3D IP and Resistivity Surveys

INTRODUCTION

For complex geological areas that do not have linear chargeability and resistivity trends, 3D surveys are recommended. Generally, the IP array is distributed in such a way that orthogonal dipoles are measured with an offset pole-dipole survey pattern (White 2001).

Purpose of the survey

The offset pole-dipole survey layout was historically designed for resistivity and IP surveys targeting mineral deposits at depths of several hundred meters. The setup alternates current and potential electrodes in separate lines, with large electrode spacings (50-200 meters) covering areas of several square kilometers. To increase depth of investigation, some surveys use potential lines farther from the current lines, occasionally leading to low potential signals, negative apparent resistivity values, and challenges in data inversion when large resistivity contrasts exist.

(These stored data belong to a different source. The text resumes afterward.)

/-- **CORNERS EXIST** (`1 ≤ M′`): for every offset `0 ≤ t ≤ M′ − 1` the corner `a := Bᵏx₀ − t` puts the window's `k`-block in the top box `[a, a + M′ − 1]` — the
hypothesis `ha` of the inclusion is satisfiable for every `M′ ≥ 1` (J5 picks `M′ = Lˢ ≥ 8` and the offset). [cite: Balaban1985RegularSpaces, p.98, bookkeeping] -/
theorem corner_of_offset (x₀ : Site P 0) (k : ℕ) {M' : ℕ} {t : ℤ} (ht0 : 0 ≤ t) (ht : t ≤ (M' : ℤ) - 1) :
    ∀ ν, (fun μ => ((iterBlockOf k x₀ μ).val : ℤ) - t) ν ≤ ((iterBlockOf k x₀ ν).val : ℤ) ∧
      ((iterBlockOf k x₀ ν).val : ℤ) ≤ (fun μ => ((iterBlockOf k x₀ μ).val : ℤ) - t) ν + M' - 1 := by
  intro ν; constructor <;> simp only <;> linarith

/-- **THE ROOM PREMISE IN LEVEL-`k` UNITS** (`k ≤ m + K`): `2·(M′ + 1 + 2ρ′) ≤ sitesPerDir k` implies the no-wrap premise
`2·(Lᵏ·(M′+1) + ρ′·gs L k) ≤ sitesPerDir 0` (`ρ′·gs L k ≤ 2ρ′·Lᵏ`, `sitesPerDir 0 = Lᵏ·sitesPerDir k`) — LEAD-H L-4's room binder `2ρ + N_r ≤ |T^{(k)}|` with
`N_r := 2M′ + 4ρ′ + 2 − 2ρ`. [cite: Balaban1985RegularSpaces, p.98; Balaban1984PropagatorsI, (1.18) p.20, bookkeeping] -/
theorem room_of_level_k {k : ℕ} (hk : k ≤ P.m + P.K) {M' ρ' : ℕ} (h : 2 * (M' + 1 + 2 * ρ') ≤ P.sitesPerDir k) :
    2 * (P.L ^ k * (M' + 1) + ρ' * gs P.L k) ≤ P.sitesPerDir 0 := by
  have hL2 : 2 ≤ P.L := by have := P.hL.2; omega
  have hm := margin_own (ρ := ρ') hL2 k
  rw [sitesPerDir_zero_eq hk]
  have h2 := Nat.mul_le_mul_left (P.L ^ k) h
  have e : P.L ^ k * (2 * (M' + 1 + 2 * ρ')) = 2 * (P.L ^ k * (M' + 1) + P.L ^ k * (2 * ρ')) := by ring
  rw [e] at h2
  omega

end Inclusion

end Summit.QuantumFields.YangMills.Theorems.P1FlatCoreCubeInclusion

Vector IP/Resistivity Surveys

Vector IP/Resistivity surveys share a similar field layout to traditional surveys but stand out through an innovative approach to data processing. By transforming dipole measurements into vectors—a method at the forefront of geophysical research—we’re able to extract more detailed subsurface information.

This technique can be applied to historical datasets with orthogonal dipole configurations (such as offset pole-dipole or other arrays) or incorporated into new survey designs optimized for vector IP. The resulting vectors carry both amplitude and directional information, leading to significantly enhanced resolution both laterally and at depth.

As Loke (2024) notes:
“Not surprisingly, including the direction component in the dataset improved the resolution of the inverse model compared to using the amplitude component alone.”

These advanced surveys have been increasingly popular among our clients, offering a powerful tool for more accurate subsurface imaging.

Bibliography

White, R.M.S., Collins, S., Denne, R., Hee, R., Brown, P., 2001, A new survey design for 3D IP inversion modelling at Copper Hill, Exploration Geophysics, 32, 152 – 155

Loke, M.H., Wilkinson, P.B., Gance, J., Malet, P-B,.Truffert, C. and Leite, O., 2022b. Measurement and inversion strategies for 3-D resistivity surveys with vector arrays. Geophysical Prospecting, 70, 578-592.